The Senses In General
2 minutes • 411 words
Table of contents
To explain the eye, we must explain the senses.
It is the soul which feels and not the body.
When it is diverted by an ecstasy or strong contemplation, the whole body remains without feeling, although there are various objects which touch it.
The external senses do not sense. It is the brain which does.
We see wounds and illnesses which offend only the brain and impedes all the senses, although the rest of the body does not allow it to be animated.
The impressions from objects in the external senses reach the soul in the brain through the intermediary of the nerves.
Some accidents harm only some nerve. Thisremoves the feeling from all the parts of the body where this nerve sends these branches.
How does the soul, residing in the brain, receive the impressions of objects through the nerves?

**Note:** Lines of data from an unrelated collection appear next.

/-
Copyright: seat `ym-line-cbag-p2` (prover-ym-line-cbag-p2-g0-0), route `ColdBoxAllGroups`, crux `BulkAllGroups`
(stmt-QuantumFields-22255), line `dlr-chessboard-G` (skeleton `Cruxes/BulkAllGroups/Lines/birth.lean`).
-/
import Summits.QuantumFields.YangMills.Theorems.ColdBoxAllGroupsDefs
import Summits.QuantumFields.YangMills.Theorems.WeakCouplingRatesBulkDominatesColdBoxWCovStableOfExpansion
import Summits.QuantumFields.YangMills.Theorems.EquipartitionCriticalityFreeEnergyLogCoefficientDefs

/-!
# Crux `BulkAllGroups` (stmt-QuantumFields-22255): stub L1a-G `stub_goodBoundaryCovStableG` REDUCED to the one-scale kernel covariance
# expansion (N2-cov-G), its flat twin (N2-flat-G) and the size of the Dirichlet two-point kernel (N1, G-free, LANDED) — the G-port of
# `WeakCouplingRatesBulkDominatesColdBoxWCovStableOfExpansion`

Along the registered family `(A, δ) = (θ/20, θ/5)`, at the pair `p = (centre; 1,2)`, `q = p + ⌈β^A⌉e₀` of the cold box `H = ⌈β^θ⌉`, for a unitary
`ρ` with `D = dimE ρ ≥ 1` chart coordinates: IF (N2-cov-G) for every crude-good `ω`, `β²·Cov_ω(c_p,c_q) = (D/2)·C_D² + 2β·⟨F̄_p, F̄_q⟩·C_D ± β^{−θ/2}`
with one-colour data of total energy `≤ CE(2H+3)⁴β^{2δ−1}`; IF (flat-G) `β²·Cov_1 = (D/2)·C_D² ± β^{−θ/2}`; and IF (N1) `κ′/⌈β^A⌉⁴ ≤ C_D ≤ 1`;
THEN `GoodBoundaryCovStableG ρ (θ/20) θ (θ/5) (1/2)`: `Cov_ω ≥ ½·Cov_1`.  Mechanism verbatim from the `SU(2)` file
(`goodBoundaryCovStable_of_expansion_explicit`): polarisation `2⟨F̄_p,F̄_q⟩ ≥ −|F̄_p − F̄_q|²` and the interior GRADIENT bound
(`dirBackground_interior_bounds`, G-free) telescoped over the `⌈β^A⌉` steps give a negative background term `≤ 625|CE|C²·β^{2δ}(T/H)²·C_D ≤ (1/8)C_D²`
and `(3/2)β^{−θ/2} ≤ (1/8)C_D²` once `β^{1.3θ}` and `β^{0.1θ}` beat explicit constants; `(1/8 + 1/8)·C_D² ≤ (D/4)·C_D²` uses `D ≥ 1` (for `SU(2)`,
`D = 3`, the constants were `3/8`).  The three interfaces are UNFOLDED here (named forms `KernelCovExpansionG` / `FlatCovExpansionG` /
`DirKernelTwoPoint`); the named corollary is one line once the N2-G forms land in `ColdBoxAllGroupsDefs`.  No new definition; standard axioms.
NOT a claim about the mass gap; the Yang–Mills mass gap is NOT proved by any of this.
-/

set_option autoImplicit false

noncomputable section

open MeasureTheory Finset Matrix
open Literature.Probability.LatticeModels
open Literature.MathematicalPhysics.QuantumLattice
open Literature.MathematicalPhysics.QuantumFieldTheory
open Literature.MathematicalPhysics.QuantumFieldTheory.LatticeMaxwell
open Literature.MathematicalPhysics.QuantumFieldTheory.AxialGauge
open Literature.MathematicalPhysics.QuantumFieldTheory.LatticeChain
open Literature.MathematicalPhysics.QuantumFieldTheory.LatticeForm (e d₁ d₁_swap)
open Summit.QuantumFields.YangMills.Theorems.WeakCouplingRates
open Summit.QuantumFields.YangMills.Theorems.FreeEnergyLogCoefficient (dimE)

namespace Summit.QuantumFields.YangMills.Theorems.ColdBoxAllGroups

variable {N : ℕ} {G : Type*} [Group G] [TopologicalSpace G] [IsTopologicalGroup G] [CompactSpace G]
  [MeasurableSpace G] [BorelSpace G]
variable (ρ : G →* Matrix (Fin N) (Fin N) ℂ)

The Parts of the Nerve-Pipe
There are 3 things in these nerves:
- The skins which envelop them
These take their origin from those which envelop the brain. These are like small pipes divided into several branches which spread here and there through all the limbs in the same way as the veins and arteries
- Their interior substance
This extends in the form of small nets all along these tubes from the brain, from where it takes its origin, to the extremities of the other members where it attaches.
Each of these small pipes have several of these small nets independent of each other.
- The animal spirits
These are like a very subtle air or wind*. These come from the chambers or concavities in the brain and flow through these pipes in the nerves into the muscles.
Superphysics Note
The nerves give feeling to the limbs, and also move them.
There are sometimes paralyses which take away the movement without on that account taking away the feeling. This leads to 2 kinds of nerves:
- One for the senses [Afferent nerves]
- One for the movements [Efferent nerves
Sometimes:
- the faculty of feeling was in the skins or membranes
- the faculty of moving was in the interior substance of the nerves
These ideas are very repugnant to experience and to reason.
Whoever has ever been able to notice any nerve which served the movement without also serving some sense?
How, if it were on the skins that feeling depended, could the various impressions of objects by means of these skins reach the brain?